Many years ago, when I was just getting started and struggling to make ends meet, I realized the importance of not only meeting and knowing people, but learning things about them and using this information to build my business.
I got in the habit of jotting notes on index cards for every contact, person or customer. I kept these index cards in alphabetical order in a metal file box. And whenever I had some kind of contact with that person, I would routinely go to the file box, pull out the card and “update” my information.
Here is an example of what I’m talking about:
Director of Marketing – McCann Plastics – Lakeview, OH
Met at Chamber of Commerce Dinner (February, 1975)
Married, lives in Shaker Heights, daughters attend St. Joseph Academy
Xavier University graduate (Business major)
Likes to play the horses, low handicap golfer, conservative political ideology, grew up in Akron, Browns fan, brother Jack is Columbus city councilman
Created b-to-b control package for McCann using stickers (Summer, 1975)

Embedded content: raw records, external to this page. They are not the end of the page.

/-- **The caloric extension does not increase the `BMO` seminorm**: `‖e^{tΔ}f‖_* ≤ ‖f‖_*`
for `f ∈ BMO(E)` and `t > 0` (Grafakos, *Modern Fourier Analysis*, Prop. 3.1.2 (6):
translation invariance, averaged against the probability density `K_t` by Minkowski's
inequality). With `A(w) = f_{B(x−w,r)}`: `(e^{tΔ}f)_{B(x,r)} = ∫ K_t(w) A(w) dw` (Fubini), so
`⨍_{B(x,r)} |e^{tΔ}f − (e^{tΔ}f)_B| ≤ ∫ K_t(w) ⨍_{B(x−w,r)} |f − f_{B(x−w,r)}| dw ≤ ‖f‖_*`.
[cite: GrafakosMFA2014, Prop. 3.1.2 (6)] -/
theorem eBMOSeminorm_heatExtension_le {f : E → ℝ} (hf : MemBMO f) {t : ℝ} (ht : 0 < t) :
    eBMOSeminorm (heatExtension f t) ≤ eBMOSeminorm f := by
  have hfw : Integrable fun w => ((1 + ‖w‖) ^ (Module.finrank ℝ E + 1))⁻¹ * f w :=
    MemBMO.integrable_inv_one_add_norm_pow_mul_holds hf
  have hfm : AEStronglyMeasurable f volume := hf.locallyIntegrable.aestronglyMeasurable
  refine iSup_le fun x => iSup₂_le fun r hr => ?_
  obtain ⟨hB0, hBtop⟩ := volume_ball_ne_zero_ne_top x hr
  -- the integrand and its product integrability
  set F : E × E → ℝ := fun p => heatKernel t p.2 * f (p.1 - p.2) with hF
  have hFint : Integrable F ((volume.restrict (ball x r)).prod volume) :=
    integrable_prod_heatKernel_mul_comp_sub hfw ht x r
  -- the caloric extension in convolution form
  have hh : ∀ y, heatExtension f t y = ∫ w, F (y, w) := fun y =>
    heatExtension_eq_integral_comp_sub f t y
  -- the averages of the translates, `A w = f_{B(x − w, r)}`
  set A : E → ℝ := fun w => ⨍ y in ball x r, f (y - w) with hA
  have hA' : ∀ w, A w = ⨍ y in ball (x + -w) r, f y := fun w => by
    simp only [hA, sub_eq_add_neg]
    exact setAverage_ball_comp_add_right volume f (-w) x r
  -- Fubini: the average of `e^{tΔ}f` over the ball
  have hAint : Integrable (fun w => ∫ y, F (y, w) ∂(volume.restrict (ball x r))) volume :=
    hFint.integral_prod_right
  have hinner : ∀ w, ∫ y, F (y, w) ∂(volume.restrict (ball x r)) =
      heatKernel t w * ∫ y in ball x r, f (y - w) := fun w => by
    simp only [hF]
    exact integral_const_mul _ _
  have hKA : Integrable (fun w => heatKernel t w * A w) volume := by
    have h := hAint.const_mul (volume.real (ball x r))⁻¹
    refine h.congr (Eventually.of_forall fun w => ?_)
    simp only [hinner, hA, setAverage_eq, smul_eq_mul]
    ring
  have havg : ⨍ y in ball x r, heatExtension f t y = ∫ w, heatKernel t w * A w := by
    rw [setAverage_eq, smul_eq_mul]
    have h1 : ∫ y in ball x r, heatExtension f t y =
        ∫ y, ∫ w, F (y, w) ∂volume ∂(volume.restrict (ball x r)) :=
      integral_congr_ae (Eventually.of_forall hh)
    rw [h1, integral_integral_swap hFint]
    simp only [hinner, hA, setAverage_eq, smul_eq_mul]
    rw [← integral_const_mul]
    refine integral_congr_ae (Eventually.of_forall fun w => ?_)
    ring
  -- pointwise: `e^{tΔ}f (y) − average = ∫ K_t(w) (f(y − w) − A w) dw`
  have hFy : ∀ y, Integrable (fun w => F (y, w)) volume := fun y => by
    have h := (integrable_heatKernel_mul_of_growth hfw ht y).comp_sub_left y
    refine h.congr (Eventually.of_forall fun w => ?_)
    simp only [hF, sub_sub_cancel]
  have hdiff : ∀ y, heatExtension f t y - ⨍ z in ball x r, heatExtension f t z =
      ∫ w, heatKernel t w * (f (y - w) - A w) := fun y => by
    rw [havg, hh, ← integral_sub (hFy y) hKA]
    refine integral_congr_ae (Eventually.of_forall fun w => ?_)
    simp only [hF]
    ring
  -- the pointwise `ℝ≥0∞` bound
  have hpt : ∀ y, ‖heatExtension f t y - ⨍ z in ball x r, heatExtension f t z‖ₑ ≤
      ∫⁻ w, ‖heatKernel t w‖ₑ * ‖f (y - w) - A w‖ₑ := fun y => by
    rw [hdiff]
    refine (enorm_integral_le_lintegral_enorm _).trans (le_of_eq ?_)
    simp only [enorm_mul]
  -- measurability on the product for Tonelli
  have hsub : AEStronglyMeasurable (fun p : E × E => f (p.1 - p.2))
      ((volume.restrict (ball x r)).prod volume) :=
    aestronglyMeasurable_comp_sub_restrict_prod hfm (ball x r)
  have hAm : AEStronglyMeasurable A volume := by
    -- `A w = (vol B)⁻¹ (K_t w)⁻¹ ∫_B F(·, w)`
    have hKi : Continuous fun w : E => (heatKernel t w)⁻¹ :=
      (contDiff_heatKernel (E := E) t (n := 0)).continuous.inv₀ fun w =>
        (Literature.Analysis.UnboundedOperators.heatKernel_pos ht w).ne'
    have h1 : AEStronglyMeasurable (fun w => (volume.real (ball x r))⁻¹ *
        ((heatKernel t w)⁻¹ * ∫ y, F (y, w) ∂(volume.restrict (ball x r)))) volume :=
      aestronglyMeasurable_const.mul (hKi.aestronglyMeasurable.mul hAint.aestronglyMeasurable)
    refine h1.congr (Eventually.of_forall fun w => ?_)
    have hK : heatKernel t w ≠ 0 :=
      (Literature.Analysis.UnboundedOperators.heatKernel_pos ht w).ne'
    simp only [hinner, hA, setAverage_eq, smul_eq_mul]
    rw [← mul_assoc (heatKernel t w)⁻¹, inv_mul_cancel₀ hK, one_mul]
  have hGm : AEMeasurable (uncurry fun (y w : E) => ‖heatKernel t w‖ₑ * ‖f (y - w) - A w‖ₑ)
      ((volume.restrict (ball x r)).prod volume) := by
    have h1 : AEStronglyMeasurable (fun p : E × E => heatKernel t p.2)
        ((volume.restrict (ball x r)).prod volume) :=
      ((contDiff_heatKernel (E := E) t (n := 0)).continuous.comp
        continuous_snd).aestronglyMeasurable
    have h2 : AEStronglyMeasurable (fun p : E × E => A p.2)
        ((volume.restrict (ball x r)).prod volume) := hAm.comp_snd
    exact (h1.enorm.mul (hsub.sub h2).enorm)
  -- the mean oscillation of a translate over `B(x, r)`
  have hosc : ∀ w, ∫⁻ y in ball x r, ‖f (y - w) - A w‖ₑ ≤ eBMOSeminorm f * volume (ball x r) := by
    intro w
    have h1 : ⨍⁻ y in ball x r, ‖f (y - w) - A w‖ₑ ∂volume ≤ eBMOSeminorm f := by
      have h2 := setLAverage_ball_comp_add_right volume (fun y => ‖f y - A w‖ₑ) (-w) x r
      simp only [← sub_eq_add_neg] at h2
      rw [h2, hA']
      simp only [← sub_eq_add_neg]
      exact laverage_oscillation_le_eBMOSeminorm f volume (x - w) hr
    rw [setLAverage_eq] at h1
    exact (ENNReal.div_le_iff_le_mul (Or.inl hB0) (Or.inl hBtop)).1 h1
  -- assemble
  have step1 : ∫⁻ y in ball x r, ‖heatExtension f t y - ⨍ z in ball x r, heatExtension f t z‖ₑ ≤
      ∫⁻ y in ball x r, ∫⁻ w, ‖heatKernel t w‖ₑ * ‖f (y - w) - A w‖ₑ :=
    lintegral_mono fun y => hpt y
  have step2 : ∫⁻ y in ball x r, ∫⁻ w, ‖heatKernel t w‖ₑ * ‖f (y - w) - A w‖ₑ =
      ∫⁻ w, ∫⁻ y in ball x r, ‖heatKernel t w‖ₑ * ‖f (y - w) - A w‖ₑ :=
    lintegral_lintegral_swap hGm
  have step3 : ∫⁻ w, ∫⁻ y in ball x r, ‖heatKernel t w‖ₑ * ‖f (y - w) - A w‖ₑ =
      ∫⁻ w, ‖heatKernel t w‖ₑ * ∫⁻ y in ball x r, ‖f (y - w) - A w‖ₑ :=
    lintegral_congr fun w => lintegral_const_mul' _ _ enorm_ne_top
  have step4 : ∫⁻ w, ‖heatKernel t w‖ₑ * ∫⁻ y in ball x r, ‖f (y - w) - A w‖ₑ ≤
      ∫⁻ w : E, ‖heatKernel t w‖ₑ * (eBMOSeminorm f * volume (ball x r)) :=
    lintegral_mono fun w => mul_le_mul_right (hosc w) _
  have hK1 : ∫⁻ w : E, ‖heatKernel t w‖ₑ = 1 := by
    simp_rw [bmoInv_heatKernel_eq]
    exact Literature.Analysis.UnboundedOperators.lintegral_enorm_heatKernel ht
  have step5 : ∫⁻ w : E, ‖heatKernel t w‖ₑ * (eBMOSeminorm f * volume (ball x r)) =
      eBMOSeminorm f * volume (ball x r) := by
    rw [lintegral_mul_const' _ _ (ENNReal.mul_ne_top hf.eBMOSeminorm_lt_top.ne hBtop), hK1,
      one_mul]
  rw [setLAverage_eq]
  refine ENNReal.div_le_of_le_mul ?_
  exact step1.trans (step2.trans_le (step3.trans_le (step4.trans_eq step5)))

Created test packages to beat control (March, 1976)
McCann switched ad agencies (Summer, 1976) Relocated to bigger facility (Fall, 1976)
Sent him 4 tickets to Browns-Steelers game (1976) and Xavier basketball game (1977)
From this example you can see that I kept fairly detailed notes about the people I worked with and for. Because of this, I actually got to know the real Rick Manning, right on down to his political affiliations, where his kids went to school and his favorite pro team (Browns). He was a client and became a personal friend of mine who used my services for years, even after switching jobs a few times.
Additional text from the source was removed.